Рисунок 1. Схемы проведения реакции гибридизации нуклеиновых кислот

В фильтрационном тесте образцы ДНК денатурируют и наносят на мембрану. Проводят инкубацию фиксированных образцов с ДНК-зондами, меченными радиоактивным изотопом P³². Промывают мембрану для удаления не связавшихся зондов. Положительные образцы выявляют путем авторадиографии. Возможно использование флюоресцентных ДНК зондов, в этом случае учет результатов реакции проводится в люминесцентном микроскопе. При гибридизации in situ манипуляции с ДНК проводят в интактных образцах ткани, фиксируемых на предметном стекле. После инкубации с ДНК-зондом на стекло наносят фотографическую эмульсию. В зонах радиоактивной эмиссии (т.е. там, где произошла гибридизация) на ней проявляются темные микроскопические гранулы.

Полимеразная цепная реакция (ПЦР)

ПЦР – исскуственный процесс многократного копирования (амплификации) специфической последовательности ДНК, осуществляемый in vitro.

Исходные компоненты ПЦР

Рисунок 2. Исходные компоненты ПЦР (схема)

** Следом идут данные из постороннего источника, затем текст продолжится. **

/-- Over an algebraically closed field, for every root `α` of `F ≠ 0` the ideal `(x₀ - α)` is a
minimal prime over `(F)`: a prime between them contains one of the linear factors `x₀ - β` of `F`,
and `x₀ - β ∈ (x₀ - α)` forces `β = α`. -/
theorem span_X_sub_C_mem_minimalPrimes [IsAlgClosed L] {F : MvPolynomial (Fin 1) L} (hF : F ≠ 0)
    {α : L} (hα : MvPolynomial.eval (fun _ => α) F = 0) :
    Ideal.span {(X 0 - C α : MvPolynomial (Fin 1) L)} ∈ (Ideal.span {F}).minimalPrimes := by
  set e := uniqueAlgEquiv L (Fin 1) with he
  refine ⟨⟨isPrime_span_X_sub_C α,
    (Ideal.span_singleton_le_span_singleton).mpr ((X_sub_C_dvd_iff α F).mpr hα)⟩, ?_⟩
  rintro q ⟨hq, hFq⟩ hqle
  -- `F = c · ∏ (x₀ - β)` over the roots `β`
  have hsplit := (IsAlgClosed.splits (e F)).eq_prod_roots
  have hFq' : F ∈ q := hFq (Ideal.mem_span_singleton_self F)
  have heF : F = e.symm (Polynomial.C (e F).leadingCoeff) *
      ((e F).roots.map fun β => (X 0 - C β : MvPolynomial (Fin 1) L)).prod := by
    conv_lhs => rw [← e.symm_apply_apply F, hsplit]
    rw [map_mul, map_multiset_prod, Multiset.map_map]
    congr 2
    refine Multiset.map_congr rfl fun β _ => ?_
    rw [Function.comp_apply, ← uniqueAlgEquiv_X_sub_C, AlgEquiv.symm_apply_apply]
  rw [heF] at hFq'
  have hc : e.symm (Polynomial.C (e F).leadingCoeff) ∉ q := by
    intro hmem
    have hne : (e F).leadingCoeff ≠ 0 := by
      rw [Ne, Polynomial.leadingCoeff_eq_zero, EmbeddingLike.map_eq_zero_iff]; exact hF
    have hunit : IsUnit (e.symm (Polynomial.C (e F).leadingCoeff)) := by
      rw [show e.symm (Polynomial.C (e F).leadingCoeff) = C (e F).leadingCoeff by simp [he]]
      exact hne.isUnit.map C
    exact hq.ne_top (Ideal.eq_top_of_isUnit_mem _ hmem hunit)
  rcases hq.mem_or_mem hFq' with h | h
  · exact absurd h hc
  · obtain ⟨g, hg, hgq⟩ := (hq.multiset_prod_mem_iff_exists_mem _).mp h
    obtain ⟨β, _, rfl⟩ := Multiset.mem_map.mp hg
    -- `x₀ - β ∈ q ⊆ (x₀ - α)` forces `β = α`
    have hdvd : (X 0 - C α : MvPolynomial (Fin 1) L) ∣ X 0 - C β :=
      Ideal.mem_span_singleton.mp (hqle hgq)
    have hβ : β = α := by
      have := (X_sub_C_dvd_iff α _).mp hdvd
      simp only [map_sub, eval_X, eval_C, sub_eq_zero] at this
      exact this.symm
    subst hβ
    exact (Ideal.span_singleton_le_iff_mem _).mpr hgq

ДНК-матрица - ДНК или ее часть, содержащая искомый специфический фрагмент.

Праймеры - синтетические олигонкулеотиды (последовательности из 20-35 нуклеотидов), комплементарные последовательностям ДНК на границах определяемого специфического фрагмента. Выбор специфического фрагмента и подбор праймеров играет важнейшую роль в специфичности проведения амплификации и определяет качество проводимого анализа.

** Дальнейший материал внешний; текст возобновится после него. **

import Summits.ResolutionOfSingularities.ResolutionOfSingularities.Theorems.EquisingularLiftEquisingularLiftNatFirstOrderLineStrictTransform
import HarnessLib

/-!
# [OURS · specimen criterion] THE WHITNEY-UMBRELLA CHART `z₀² − u·z₁²` IS A FIRST-ORDER LINE IN EVERY CHARACTERISTIC — the `u`-derivative at work
# (cruxes `Theses.EquisingularLift.EquisingularLiftNat` / `…NatThree`, stmt-ResolutionOfSingularities-20038 / -20148)

[OURS · leafhand-res-equisingularlift-9 g0, 2026-08-31; cell `pub/decomp-res`] AI-produced, weaker than expert review; NOT a statement of any manuscript;
nothing here proves resolution of singularities.  DEF-FREE helper; no `sorry`; standard axioms; ZERO named hypotheses.

The chart of the Whitney umbrella / pinch point along its double line is `f = z₀² − u·z₁² (+ higher)` over `R = K[u]`: the transversal type `z₀² − u z₁²` is
an ordinary node for `u ≠ 0` and DEGENERATES at `u = 0`; in characteristic `2` both `z`-partials of the tangent cone vanish identically.  Nevertheless the
first-order criterion along the line (FO-L) of ✓ `FirstOrderLine.exists_strictTransform` holds in EVERY characteristic, thanks to the `u`-derivative
`∂_u(z₀² − u z₁²) = −z₁²`:

* `FirstOrderLine.uDeriv_whitney` — `ρ∂_{inr 0}ρ⁻¹ (z₀² − C(u)·z₁²) = −z₁²` (`ρ = sumAlgEquiv K (Fin 2) (Fin 1)`);
* ★ `FirstOrderLine.firstOrderLine_whitney` — (FO-L) for `Φ = z₀² − C(u)·z₁²` and ANY next form `Ψ₁`: a prime containing `Φ` and `−z₁²` contains `z₁`,
  then `z₀² = Φ + C(u)z₁²`, hence `z₀`.

References: [Hartshorne1977, I Ex. 5.8]; H. Whitney's umbrella `x₀x₁² − x₂²x₃` (pinch point) — index only.
-/

set_option linter.dupNamespace false -- mandated namespace `Summit.<Summit>.<Problem>` of this single-conjunct summit

noncomputable section

open MvPolynomial

namespace Summit.ResolutionOfSingularities.ResolutionOfSingularities.Cruxes.EquisingularLiftNat.Sections

namespace FirstOrderLine

variable (K : Type) [Field K]

/-- **`∂_u (z₀² − u·z₁²) = −z₁²`** through `ρ = sumAlgEquiv K (Fin 2) (Fin 1)` (algebra-isomorphism form). [folklore] -/
theorem uDeriv_whitney' :
    sumAlgEquiv K (Fin 2) (Fin 1) (pderiv (Sum.inr 0) ((sumAlgEquiv K (Fin 2) (Fin 1)).symm
      (X 0 ^ 2 - C (X 0) * X 1 ^ 2 : MvPolynomial (Fin 2) (MvPolynomial (Fin 1) K)))) = -(X 1 ^ 2) := by
  have hsq : ∀ j : Fin 2, sumAlgEquiv K (Fin 2) (Fin 1) (pderiv (Sum.inr 0) ((sumAlgEquiv K (Fin 2) (Fin 1)).symm
      ((X j : MvPolynomial (Fin 2) (MvPolynomial (Fin 1) K)) ^ 2))) = 0 := fun j => by
    rw [pow_two, uDeriv_mul, uDeriv_X, zero_mul, mul_zero, add_zero]
  rw [map_sub, map_sub, map_sub, hsq 0, uDeriv_mul, uDeriv_C, pderiv_X_self, map_one, one_mul, hsq 1, mul_zero, add_zero, zero_sub]

/-- **`∂_u (z₀² − u·z₁²) = −z₁²`** in the ring-isomorphism form used by ✓ `FirstOrderLine.exists_strictTransform`. [folklore] -/
theorem uDeriv_whitney :
    (sumAlgEquiv K (Fin 2) (Fin 1)).toRingEquiv (pderiv (Sum.inr 0) ((sumAlgEquiv K (Fin 2) (Fin 1)).toRingEquiv.symm
      (X 0 ^ 2 - C (X 0) * X 1 ^ 2 : MvPolynomial (Fin 2) (MvPolynomial (Fin 1) K)))) = -(X 1 ^ 2) :=
  uDeriv_whitney' K

/-- ★ **The Whitney-umbrella chart is a first-order line in EVERY characteristic**: for `Φ = z₀² − C(u)·z₁²` over `R = K[u]` and ANY next form `Ψ₁`,
every prime of `R[z₀, z₁]` containing `Φ` and all `ρ∂_vρ⁻¹Φ` (`ρ = sumAlgEquiv`) contains `z₀` and `z₁` — the `u`-derivative `−z₁²` gives `z₁`, then
`z₀² = Φ + C(u)z₁²` gives `z₀` (the `z`-partials `2z₀`, `−2C(u)z₁` are not needed, so characteristic `2` is included).  This is the hypothesis (FO-L) of
✓ `FirstOrderLine.exists_strictTransform` / ✓ `FirstOrderLine.elNatAt_firstOrderLine` at such a chart. [folklore] -/
theorem firstOrderLine_whitney (Ψ₁ : MvPolynomial (Fin 2) (MvPolynomial (Fin 1) K)) (P : Ideal (MvPolynomial (Fin 2) (MvPolynomial (Fin 1) K)))
    (hP : P.IsPrime) (hΦ : (X 0 ^ 2 - C (X 0) * X 1 ^ 2 : MvPolynomial (Fin 2) (MvPolynomial (Fin 1) K)) ∈ P)
    (hD : ∀ v : Fin 2 ⊕ Fin 1, (sumAlgEquiv K (Fin 2) (Fin 1)).toRingEquiv (pderiv v ((sumAlgEquiv K (Fin 2) (Fin 1)).toRingEquiv.symm
      (X 0 ^ 2 - C (X 0) * X 1 ^ 2 : MvPolynomial (Fin 2) (MvPolynomial (Fin 1) K)))) ∈ P)
    (_hΨ : Ψ₁ ∈ P) (j : Fin 2) : (X j : MvPolynomial (Fin 2) (MvPolynomial (Fin 1) K)) ∈ P := by
  have h1 : (X 1 : MvPolynomial (Fin 2) (MvPolynomial (Fin 1) K)) ∈ P := by
    have h := hD (Sum.inr 0)
    rw [uDeriv_whitney, Ideal.neg_mem_iff] at h
    exact hP.mem_of_pow_mem 2 h
  have h0 : (X 0 : MvPolynomial (Fin 2) (MvPolynomial (Fin 1) K)) ∈ P := by
    have h : (X 0 ^ 2 : MvPolynomial (Fin 2) (MvPolynomial (Fin 1) K)) = (X 0 ^ 2 - C (X 0) * X 1 ^ 2) + C (X 0) * X 1 ^ 2 := by ring
    refine hP.mem_of_pow_mem 2 ?_
    rw [h]
    exact P.add_mem hΦ (P.mul_mem_left _ (P.pow_mem_of_mem h1 2 two_pos))
  fin_cases j
  · exact h0
  · exact h1

end FirstOrderLine

end Summit.ResolutionOfSingularities.ResolutionOfSingularities.Cruxes.EquisingularLiftNat.Sections

end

Смесь дезоксинуклеотидтрифосфатов (дНТФ) - смесь четырех видов нуклеотидов А, Г, Ц, Т, являющихся материалом для синтеза новых комплементарных цепей ДНК.

Фермент Taq-полимераза - термостабильная ДНК-полимераза, катализирующая удлинение цепей праймеров путем последовательного присоединения нуклеотидных оснований к растущей цепи синтезируемой ДНК.

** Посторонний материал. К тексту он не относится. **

/-- **Each summand `(B_i^m(t)V_i^m, Q_i^m(t))`, `t ∈ J`, is slice data on `U_i^m`.**
[cite: Scheffer1987, Lemma 3.2 (3.16)–(3.19), (3.23)] [cite: Ozanski2017NSISingular, §6.3 Step 2] -/
theorem slice (hF : IsNSIStructureFamily U V f φ) (h : IsNSICantorProfileData U V f φ H T η δ ε C B Q)
    (i : Fin 2) (m : A) {t : ℝ} (ht : t ∈ Ioo (-η) (T + η)) :
    IsNSISlice (U i m) (B i m t • V i m) (Q i m t) where
  isCompact_closure := (hF.isNSIStructure i m).isCompact_closure
  closure_subset := (hF.isNSIStructure i m).closure_subset
  w_smooth := ((hF.isNSIStructure i m).smul (h.abs_B_le i m t)).v_smooth
  g_smooth := IsSmoothSpaceTimeOn.contDiff_slice (h.Q_smooth i m) ht
  g_nonneg := h.Q_nonneg i m t ht
  tsupport_w := ((tsupport_smul_subset_right (fun _ : ℝ × ℝ => B i m t) (V i m)).trans
    (h.tsupport_V i m)).trans (h.subset i m)
  g_eq_zero := h.Q_eq_zero i m t ht
  sq_lt q hq := (IsNSIProfileData.sq_smul_le (h.abs_B_le i m t) (V i m) q).trans_lt
    (h.sq_lt i m t ht q hq)
  div_eq_zero := ((hF.isNSIStructure i m).smul (h.abs_B_le i m t)).div_eq_zero

/-- Off `R(Ū_i^m)` the `(i,m)` summand vanishes. [cite: Scheffer1987, Lemma 3.2 (3.26)] -/
theorem swirlField_eq_zero (hF : IsNSIStructureFamily U V f φ)
    (h : IsNSICantorProfileData U V f φ H T η δ ε C B Q) {t : ℝ} (ht : t ∈ Ioo (-η) (T + η))
    (p : Fin 2 × A) {y : EuclideanSpace ℝ (Fin 3)} (hy : meridian y ∉ closure (U p.1 p.2)) :
    swirlField (B p.1 p.2 t • V p.1 p.2) (Q p.1 p.2 t) y = 0 :=
  (h.slice hF p.1 p.2 ht).swirlField_eq_zero hy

Буферный раствор (реакционная среда, содержащая ионы Mg2+, необходимые для поддержания активности фермента).

Весь технологический процесс исследования с использованием полимеразной цепной реакции включает:

1) подготовку образца – выделение ДНК и ее очистка;

2)проведение самой полимеразной реакции, направленной на умножение (амплификацию) фрагментов ДНК возбудителя заболевания;

3) оценку результата.

Для проведения полимеразной реакции используется специальное устройство - термоциклер, позволяющее автоматически, по определенной программе изменять температурный режим реакционной смеси.

Каждый цикл ПЦР включает три этапа (см. схему):

1 этап. Денатурация ДНК (расплетение двойной спирали). Протекает при t 93-95^оС в течение 30-40 сек.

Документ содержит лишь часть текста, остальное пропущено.